Relapses are the hallmark features of relapsing-remitting multiple sclerosis (RRMS). True relapses may be challenging to accurately diagnose. A clinician must rely on a combination of history, exam findings, laboratory studies, and neuroimaging to decide whether or not to treat for a presumed relapse. Although many consider MRI as the gold standard diagnostic test, it may not be rapidly accessible and still could miss lesions. In light of this diagnostic complexity, future directions including development and validation of a scale to assess MS relapse probability and severity would be useful to multiple sclerosis specialists and practicing neurologists. Given the complex pathophysiology of MS, more research is needed to ascertain the validity of promising biomarkers for predicting relapse.

Wang C, Ruiz A, Mao-Draayer Y (2016) Assessment and Treatment Strategies for a Multiple Sclerosis Relapse. J Immunol Clin Res 3(1): 1032.

Relapses are the defining features of relapsing-remitting multiple sclerosis (MS). Approximately 85% to 90% of patients with MS will experience one or more relapses, also called flares or exacerbations, at some point in the course of their disease [1]. The standard definition of an MS relapse as stated in the revised McDonald Criteria is a “patient-reported or objectively observed event typical of an acute inflammatory demyelinating event in the central nervous system, current or historical, with the duration of at least 24 hours in the absence of fever or infection” [2].

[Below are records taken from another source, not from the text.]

/-
Copyright (c) 2026 the pub-hodgecm-mathlib formalisation cell (harness21).  Prover seat hodgecm-mathlib-LH4-p04 (g8), req620 Track A «(D-RAM) FOUR-FRAME» squad
(STAGE-1b, row (2), the (β₂) road; heir LEAD F0P3a-plan (g21) T20-18 (R-36) «PURE-CELL LEDGER»; β₂-BOARD v1 (da0f832c) rows (L-cur)∕(L-soc), brick (S4-cells-B) part 1), 2026-09-04.
-/
import Summits.HodgeConjecture.HodgeConjecture.Theorems.F0P3cDyRamLabelledCensusCells        -- ★-cand (this seat): (S4-cells-A) `transvPlus_sub_cleanMinus_block_eq_cells` (datum-free cell currency)
import Summits.HodgeConjecture.HodgeConjecture.Theorems.F0P3cDyRamLabelledFixCountBlockSeam   -- ★ p861163 (this seat): `transvPlusFixCount_eq_ncard_block`, `cleanMinusFixCount_eq_ncard_block`, `…_conj_eq_ncard_block`
import Summits.HodgeConjecture.HodgeConjecture.Theorems.F0P3cDyRamBlockCensusOrderFormCM       -- ★ (LH4-p11 (g5)): the (C1)-at-the-CM-place template; brings ★ Prelude `setOf_typeZero_fixed_eq_setOf_isSelfDualLattice_block`,
                                                                                               --   ★ `placeForm_antidiagOne`, ★ `conj_mem_unitaryGroupOfForm_iff`, ★ `isPrincipalIdealRing_integer_adicCompletion`, ★ `isUnit_det_placeForm` …
import HarnessLib

/-!
# Crux `H413`, line LH4 «(D-RAM) FOUR-FRAME» — STAGE-1b, row (2), the (β₂) road, brick (S4-cells-B) part 1: «THE CELL CURRENCY AT THE CM PLACE, IN THE TWO LITERAL SHAPES» —
# `T₊ − T−′` of `ι_w(γ_H) = endoGL (γ₂, u)` (hyperbolic) and of `P₁·endoGL (γ₁, u)·P₁⁻¹` (anisotropic, `ᵗσ(P₁) Φ₃ P₁ = block(diag dg, η)`) as Σ over cells (j, b) of `cellDiff`

Cell `hodgecm-mathlib` (D-0151), FLOOR 0, crux item H413 = `stmt-HodgeConjecture-24833`, route of record `HCCMUnconditional`; squad F0∕P3c∕LH4; lane
`--supports stmt-HodgeConjecture-24833 --as helper` (count-neutral; pays NO tier-0 row).  THEOREMS ONLY (no `def`, no instance, no notation, no `sorry`, default heartbeats).
Place data CONCRETE (`L_w`, `σ_w`, `ϖ`), the line-model field `M`, `jE`, `ρ`, `Θ`, `α` ABSTRACT (the producers' `(E′_{w₁}, toPlace, c_{w₁}, Θ, α)`), exactly as in ★ (LH4-p11 (g5))
`F0P3cDyRamBlockCensusOrderFormCM` (the unlabelled twin, whose binders are copied VERBATIM and followed by `(d) (hum)`).

WHAT IS PROVED (β₂-BOARD v1 §0, the CELL CURRENCY at the place).  For the record's indices `(ℓ, m*, m_c) = (d % 2, mstarOfRecord d, mcOfRecord d)` and reference set
`V₊(d) = valueSetMod σ_w ϖ m* (xPlus σ_w ϖ d)`, near `1` (`hum : |u₀₀ − 1| ≤ |ϖ^{m*}|`):
* §1 `transvPlus_sub_cleanMinus_endoGL_eq_cells` — hyperbolic shape: `(T₊ − T−′)(endoGL (γ₂, u)) = Σ_{j<J+1} [lam ∈ 𝒪_j]·cellDiff(j,0) + Σ_{b∈[1,R]} Σ_j [lam ∈ 𝒪_j]·cellDiff(j,b)`
  with the cells of ★-cand (S4-cells-A) at `(H₂, h_W) := ((Φ₂)_w = (StdForm.antidiagonal 2).over L_w, 1)` (★ p861163 seam `…_eq_ncard_block` ∘ ★ Prelude ∘ ★ (S4-cells-A) §3);
* §2 `transvPlus_sub_cleanMinus_conj_endoGL_eq_cells` — anisotropic shape: the same for `P₁·endoGL (γ₁, u)·P₁⁻¹` with cells at `(H₂, h_W) := (Matrix.diagonal dg, η)` (★ p861163 seam
  `…_conj_eq_ncard_block` at `hA := hfc ∘ ★ placeForm_antidiagThree`, ∘ ★ (S4-cells-A) §3; block unitarity by ★ `conj_mem_unitaryGroupOfForm_iff`).
These are the two literal tokens of `beta2Models.letter.v1` (46d52237) READ IN CELLS; part 2 (`hbeta2Models_of_ledger`, row (L-soc)) shrinks `V` for `hum` and does the arithmetic.
HONEST LABEL.  Count-neutral lattice bookkeeping; nothing printed is asserted; no census law is stated; (β₂) and its letters stay HYPOTHESES; `HC_CM` is proved only modulo the
7 printed citations (2 remaining named inputs: hLiu418 = `stmt-HodgeConjecture-24832`, h413 = `stmt-HodgeConjecture-24833`) until rung 0 closes.
## References
* [Kottwitz1986BaseChangeUnits] R. E. Kottwitz, *Base change for unit elements of Hecke algebras*, Compositio Math. 60 (1986), §1 pp. 240–241.
* [Rogawski1990] J. D. Rogawski, *Automorphic Representations of Unitary Groups in Three Variables*, Ann. of Math. Stud. 123 (1990), §4.3 p. 43; §4.9 Prop. 4.9.1 (b) p. 55, Lemma 4.9.3 p. 56.
* [Jacobowitz1962] R. Jacobowitz, *Hermitian forms over local fields*, Amer. J. Math. 84 (1962), §4.
* [BruhatTits1972] F. Bruhat, J. Tits, *Groupes réductifs sur un corps local I*, Publ. Math. IHÉS 41 (1972), §10.
-/

set_option autoImplicit false
import Summits.Schanuel.Schanuel.Theses.TateNomes
import Summits.Schanuel.Schanuel.Theorems.TateNomesNomeTransferStubEnvelopeCount
import Summits.Schanuel.Schanuel.Theorems.TateNomesNomeTransferStubSpanDescent
import Summits.Schanuel.Schanuel.Theorems.TateNomesNomeTransferStubAlgPairCost
import HarnessLib

/-!
# Route `TateNomes`, crux `NomeTransfer` (item stmt-Schanuel-17405) — PROVED

Line `trdeg-bookkeeping` (crux-strategist skeleton `Cruxes/NomeTransfer/Lines/trdeg_bookkeeping.lean`,
lead prover-line-stmt-Schanuel-17405-0), composed BY NAME from the three landed stub files
`TateNomesNomeTransferStubEnvelopeCount.lean` (`stub_envelopeCount`),
`TateNomesNomeTransferStubSpanDescent.lean` (`stub_spanDescent`) and
`TateNomesNomeTransferStubAlgPairCost.lean` (`stub_algPairCost`), all in this namespace.

TARGET (concluded by name): `Summit.Schanuel.Schanuel.Theses.TateNomes.NomeTransfer` — for
`z : Fin n → ℂ`, admissible `e : Fin k → ℂ` (each `eᵢ` or `exp eᵢ` algebraic over `ℚ`) and
`w : Fin (n+k) → ℂ` with `span_ℚ w = span_ℚ (z, e)`: if the envelope
`Env(w) = ℚ(w, e^w, P(e^{wⱼ}), Q(e^{wⱼ}), R(e^{wⱼ}))` has `trdeg ≥ 4(n+k)` then `n ≤ trdeg ℚ(z, e^z)`.

PROOF (transcendence-degree bookkeeping in `IntermediateField ℚ ℂ`, no transcendence input).
Write `t = trdeg ℚ(z, e^z)`, `T_w = trdeg ℚ(w, e^w)`, `T_ze = trdeg ℚ(z, e, e^z, e^e)`. Then
`4(n+k) ≤ trdeg Env(w) ≤ T_w + 3(n+k)` (`stub_envelopeCount`: the `3(n+k)` modular values are opaque
generators), `T_w ≤ T_ze` (`stub_spanDescent`: `range w ⊆ span_ℚ (z, e)`, and `ℚ(S, e^S)` lies in the
relative algebraic closure of `ℚ(T, e^T)` when `S ⊆ span_ℚ T`), `T_ze ≤ t + k` (`stub_algPairCost`:
each admissible pair has an algebraic member), so `4(n+k) ≤ t + k + 3(n+k)` in `Cardinal`; if
`t ≥ ℵ₀` the goal `n ≤ t` is free, else it is `ℕ`-arithmetic (`cancel`).  `LinearIndependent ℚ z`
and the `⊇` half of the span equality are not used (refuter crux-attack 2026-08-17: exactly
admissibility and the envelope bound are load-bearing).
-/

-- D-0017: the doubled `Schanuel.Schanuel` path component is the mandated summit/sub-problem namespace
set_option linter.dupNamespace false

namespace Summit.Schanuel.Schanuel.Theorems.TateNomesNomeTransfer

open Summit.Schanuel.Schanuel.Theses.TateNomes (NomeTransfer)

/-- Cardinal cancellation used by the composition: from `4(n+k) ≤ t + k + 3(n+k)` conclude `n ≤ t`
(free if `t` is infinite, `ℕ`-arithmetic otherwise). [folklore] -/
theorem cancel {t : Cardinal} {n k : ℕ}
    (h : ((4 * (n + k) : ℕ) : Cardinal) ≤ t + (k : Cardinal) + ((3 * (n + k) : ℕ) : Cardinal)) :
    (n : Cardinal) ≤ t := by
  rcases lt_or_ge t Cardinal.aleph0 with ht | ht
  · obtain ⟨m, rfl⟩ := Cardinal.lt_aleph0.1 ht
    have h' : 4 * (n + k) ≤ m + k + 3 * (n + k) := by exact_mod_cast h
    have hnm : n ≤ m := by omega
    exact_mod_cast hnm
  · exact (Cardinal.natCast_lt_aleph0 (n := n)).le.trans ht

/-- The pure bookkeeping behind the crux, with the four transcendence degrees abstracted:
envelope bound + the three stub inequalities give `n ≤ t`. [folklore] -/
theorem le_of_bounds {Tenv Tw Tze t : Cardinal} {n k : ℕ}
    (henv : ((4 * (n + k) : ℕ) : Cardinal) ≤ Tenv)
    (h₁ : Tenv ≤ Tw + ((3 * (n + k) : ℕ) : Cardinal)) (h₂ : Tw ≤ Tze)
    (h₃ : Tze ≤ t + (k : Cardinal)) : (n : Cardinal) ≤ t :=
  cancel (henv.trans (h₁.trans (add_le_add (h₂.trans h₃) le_rfl)))

/-- **`NomeTransfer` (route `TateNomes`, item stmt-Schanuel-17405) holds** — concludes the route decl
`Summit.Schanuel.Schanuel.Theses.TateNomes.NomeTransfer` BY NAME from the three landed stubs
`stub_envelopeCount`, `stub_spanDescent`, `stub_algPairCost`. [folklore] -/
theorem NomeTransfer_of : NomeTransfer := by
  intro n z k e w _hz he hspan henv
  have hw : Set.range w ⊆ (Submodule.span ℚ (Set.range z ∪ Set.range e) : Set ℂ) := by
    intro x hx
    have hx' : x ∈ Submodule.span ℚ (Set.range w) := Submodule.subset_span hx
    rw [hspan] at hx'
    exact hx'
  have h₂ := stub_spanDescent (n + k) n k w z e hw
  have h₃ := stub_algPairCost n k z e he
  exact le_of_bounds henv (stub_envelopeCount (n + k) _ _ _ _) h₂ h₃

end Summit.Schanuel.Schanuel.Theorems.TateNomesNomeTransfer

Common symptoms of an MS relapse

MS relapses can manifest as a wide array of symptoms. Among the most frequent are sensory symptoms, such as numbness and tingling (54.3%), and visual symptoms (21.5%) [3]. Other features include imbalance from cerebellar involvement, extremity weakness, and bladder and bowel dysfunction from spinal cord involvement of the pyramidal tracts. MS relapses associated with pyramidal signs, cerebellar involvement, or sphincter dysfunction tend to be more severe and require prompt identification and treatment. In contrast, patients with sensory, visual, and brainstem symptoms may have a more complete recovery and not necessarily require immediate treatment. Cerebellar relapses are more common in patients who are male, older, and have progressive disease, whereas women tend to exhibit more sensory or visual symptoms [4]. In general, relapse severity increases and recovery decreases with age and with more advanced disease [4].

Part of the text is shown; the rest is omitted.